Indeed Rick, and I agree with you about his engineering prowess. His designs are refreshing, the lines of them are a very eye appealing. Each one of his designs are vaguely familiar to each other fundamentally and yet are very different in terms of execution. I sit and stare at his engines and marvel at their form. 8)

BC1
Jim


----------



## Wrist Pin (Jan 11, 2012)

I often wondered what it looked like inside an operating I. C. engine. That is just spectacular!! What is he using for the glass cylinder? The only thing I could find was site glass material from McMaster-Carr. The largest they sell would take a piston diameter of .469 in. Jan's pistons look to be, at least, 3/4" diameter. I wonder where he got the glass?


----------



## rkepler (Jan 11, 2012)

He talks about it on his build page here:

http://ridders.nu/Webpaginas/pagina_linford_glas/linford_glas_frameset.htm


----------



## rake60 (Jan 11, 2012)

Wrist Pin  said:
			
		

> I often wondered what it looked like inside an operating I. C. engine.



Inside a full size IC engine cylinder looks like this:

[ame]http://www.youtube.com/watch?v=Iz31eCym2iQ[/ame]

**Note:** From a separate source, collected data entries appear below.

include hC h0 h1 h2 in
/-- The divergence density of the weighted convective flux:
`‖∂ⱼ[(x₂ − c)((u·∇)u)ⱼ]‖ ≤ 3C²(1 + |c|)(1 + ‖x‖)⁻⁶`. -/
theorem norm_fderiv_weight_mul_convect_le (hu : ContDiff ℝ 2 u) (c : ℝ) (x : EuclideanSpace ℝ (Fin 3)) (j : Fin 3) :
    ‖fderiv ℝ (fun y : EuclideanSpace ℝ (Fin 3) => (y 2 - c) * convect u u y j) x (EuclideanSpace.single j 1)‖ ≤
      3 * C ^ 2 * (1 + |c|) * (1 + ‖x‖) ^ (-(6 : ℝ)) := by
  rw [fderiv_weight_mul_convect_apply hu c x _ j]
  have hw := one_add_norm_mul_weight7 x
  have hw7 : 0 ≤ (1 + ‖x‖) ^ (-(7 : ℝ)) := by positivity
  have hw76 : (1 + ‖x‖) ^ (-(7 : ℝ)) ≤ (1 + ‖x‖) ^ (-(6 : ℝ)) := rpow_neg_le_rpow_neg_of_le x (show (6 : ℝ) ≤ 7 by norm_num)
  have hc1 : (1 : ℝ) ≤ 1 + |c| := by linarith [abs_nonneg c]
  have hC0 : 0 ≤ C := by linarith
  -- the three pieces
  have hA : ‖fderiv ℝ u x (fderiv ℝ u x (EuclideanSpace.single j 1)) j‖ ≤ C ^ 2 * (1 + ‖x‖) ^ (-(7 : ℝ)) := by
    calc _ ≤ ‖fderiv ℝ u x (fderiv ℝ u x (EuclideanSpace.single j 1))‖ := norm_apply_le_norm _ j
      _ ≤ ‖fderiv ℝ u x‖ * ‖fderiv ℝ u x (EuclideanSpace.single j 1)‖ := ContinuousLinearMap.le_opNorm _ _
      _ ≤ ‖fderiv ℝ u x‖ * ‖fderiv ℝ u x‖ := by gcongr; exact norm_fderiv_single_le u x j
      _ ≤ C * (C * (1 + ‖x‖) ^ (-(7 : ℝ))) :=
          mul_le_mul (norm_fderiv_le_const hC h1 x) (h1 x) (norm_nonneg _) hC0
      _ = C ^ 2 * (1 + ‖x‖) ^ (-(7 : ℝ)) := by ring
  have hB : ‖fderiv ℝ (fderiv ℝ u) x (EuclideanSpace.single j 1) (u x) j‖ ≤ C ^ 2 * (1 + ‖x‖) ^ (-(7 : ℝ)) := by
    calc _ ≤ ‖fderiv ℝ (fderiv ℝ u) x (EuclideanSpace.single j 1) (u x)‖ := norm_apply_le_norm _ j
      _ ≤ ‖iteratedFDeriv ℝ 2 u x‖ * ‖(EuclideanSpace.single j (1 : ℝ) : EuclideanSpace ℝ (Fin 3))‖ * ‖u x‖ :=
          norm_fderiv_fderiv_apply_le u x _ _
      _ = ‖iteratedFDeriv ℝ 2 u x‖ * ‖u x‖ := by simp
      _ ≤ C * (1 + ‖x‖) ^ (-(7 : ℝ)) * C :=
          mul_le_mul (h2 x) (norm_le_const hC h0 x) (norm_nonneg _) (by positivity)
      _ = C ^ 2 * (1 + ‖x‖) ^ (-(7 : ℝ)) := by ring
  have hD : ‖(EuclideanSpace.single j (1 : ℝ) : EuclideanSpace ℝ (Fin 3)) 2 * convect u u x j‖ ≤
      C ^ 2 * (1 + ‖x‖) ^ (-(7 : ℝ)) := by
    rw [norm_mul]
    have hs : ‖(EuclideanSpace.single j (1 : ℝ) : EuclideanSpace ℝ (Fin 3)) 2‖ ≤ 1 := by
      fin_cases j <;> simp
    calc _ ≤ 1 * ‖convect u u x j‖ := by gcongr
      _ ≤ C ^ 2 * (1 + ‖x‖) ^ (-(7 : ℝ)) := by
          rw [one_mul]; exact (norm_apply_le_norm _ j).trans (norm_convect_le hC h0 h1 x)
  calc _ ≤ ‖(x 2 - c) * (fderiv ℝ u x (fderiv ℝ u x (EuclideanSpace.single j 1)) j +
          fderiv ℝ (fderiv ℝ u) x (EuclideanSpace.single j 1) (u x) j)‖ +
        ‖(EuclideanSpace.single j (1 : ℝ) : EuclideanSpace ℝ (Fin 3)) 2 * convect u u x j‖ := norm_add_le _ _
    _ ≤ (1 + |c|) * (1 + ‖x‖) * (2 * (C ^ 2 * (1 + ‖x‖) ^ (-(7 : ℝ)))) + C ^ 2 * (1 + ‖x‖) ^ (-(7 : ℝ)) := by
        gcongr
        · rw [norm_mul, Real.norm_eq_abs]
          exact mul_le_mul (abs_coord_sub_le x c) ((norm_add_le _ _).trans (by linarith))
            (norm_nonneg _) (by positivity)
    _ = 2 * C ^ 2 * (1 + |c|) * ((1 + ‖x‖) * (1 + ‖x‖) ^ (-(7 : ℝ))) + C ^ 2 * (1 + ‖x‖) ^ (-(7 : ℝ)) := by
        ring
    _ ≤ 2 * C ^ 2 * (1 + |c|) * (1 + ‖x‖) ^ (-(6 : ℝ)) + C ^ 2 * (1 + |c|) * (1 + ‖x‖) ^ (-(6 : ℝ)) := by
        rw [hw]
        gcongr _ + ?_
        calc C ^ 2 * (1 + ‖x‖) ^ (-(7 : ℝ)) = C ^ 2 * 1 * (1 + ‖x‖) ^ (-(7 : ℝ)) := by ring
          _ ≤ C ^ 2 * (1 + |c|) * (1 + ‖x‖) ^ (-(6 : ℝ)) := by gcongr
    _ = 3 * C ^ 2 * (1 + |c|) * (1 + ‖x‖) ^ (-(6 : ℝ)) := by ring

include hC h0 in
/-- The momentum-flux density: `‖uⱼ u₂‖ ≤ C²(1 + ‖x‖)⁻⁶`. -/
theorem norm_apply_mul_apply_le (x : EuclideanSpace ℝ (Fin 3)) (j : Fin 3) :
    ‖u x j * u x 2‖ ≤ C ^ 2 * (1 + ‖x‖) ^ (-(6 : ℝ)) := by
  rw [norm_mul]
  calc ‖u x j‖ * ‖u x 2‖ ≤ ‖u x‖ * ‖u x‖ :=
        mul_le_mul (norm_apply_le_norm _ j) (norm_apply_le_norm _ 2) (norm_nonneg _) (norm_nonneg _)
    _ ≤ C * (C * (1 + ‖x‖) ^ (-(7 : ℝ))) := mul_le_mul (norm_le_const hC h0 x) (h0 x) (norm_nonneg _) (by linarith)
    _ = C ^ 2 * (1 + ‖x‖) ^ (-(7 : ℝ)) := by ring
    _ ≤ C ^ 2 * (1 + ‖x‖) ^ (-(6 : ℝ)) :=
        mul_le_mul_of_nonneg_left (rpow_neg_le_rpow_neg_of_le x (show (6 : ℝ) ≤ 7 by norm_num)) (by positivity)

I'd sure like to know how they made that video! ???

I like Jan's visible version better anyway.

Rick


----------



## Wrist Pin (Jan 12, 2012)

WOW!! Awesome!
Thanks Guys


----------



## rkepler (Jan 12, 2012)

rake60  said:
			
		

> I'd sure like to know how they made that video! ???



When something similar was being done here at one of the national labs they made a optical fiber bundle that would reach in and faced a quartz window on the cylinder. But I think they were doing a diesel - they had to clean the inside of the window a lot. Here's a link I scrounged up that has a drawing of the imaging process, looks like the process has changed more than a little bit:

http://crf.sandia.gov/index.php/com...w-temperature-and-diesel-combustion-research/


----------



## el gringo (Feb 2, 2012)

Help,
I am also thinking of building Jan's glass eng.
I also checked out McMaster Carr.
I have spent quite a bit of time on line searching but cant find glass to +/-.1mm or .2mm
 tolerance, or a minimum order problem , or wall thickness issue.
doesn't sound like Jan has any suppliers in mind either

Ray Monahan


----------



## rkepler (Feb 2, 2012)

This was discussed on a mailing list, I haven't seen a reply from Jan but it looks appropriate:

http://www.airpot.com/html/piston_cylinder.html

Cylindrical to .002mm, apparently.


----------



## el gringo (Feb 2, 2012)

thank you! rkepler

Ray M


----------



## Ed T (Feb 11, 2012)

I'm about half way through this engine now. I got the glass tubing from www.waleapparatus.com. I got the three pack of 20-mm OD x 1.2mm wall PYREX, which seems close to what Jan ended up with. The biggest problem I had was breaking the 3+ foot pieces into short lengths that I could work with. Ended up roughing ( roughing being the operative word) with a tile saw and finishing up in the lathe with a TP mounted Foredom and standard Dremel cut off wheels with water. Almost sprang for a diamond Dremel wheel, but Im trying to work with what I have as much as possible. I could get about three cuts from one wheel, but it was SLOOOOOOW going. Didn't blow up any cut off wheels. Trying to go fast just eats up the wheel. More concentricity is better, but it's not a huge issue. I just put some tape around the tube and chucked it up GENTLY. Doesn't need to be very tight since the cut off wheel doesn't exert much torque on the set up. The resulting edge is pretty good and finishes up easily with wet or dry and some water. Worked for me. Your method and results may vary.


----------



## bearcar1 (Feb 11, 2012)

Hello ED, I wonder how well a good glass cutter tool (the ones with those tiny little carbide wheels) would work mounted up in the tool post would work? Set up like a parting tool and slowly advanced, I think it should make a decent score in the tube. Finish the edges as you described. Of course proper eye protection would apply regardless of what method used. 

BC1
Jim


----------



## MikeA (Feb 11, 2012)

Hello all,

Certainly agree with the comments re Jan Ridders designs being ingenious and very interesting; it seems each one has some unique features!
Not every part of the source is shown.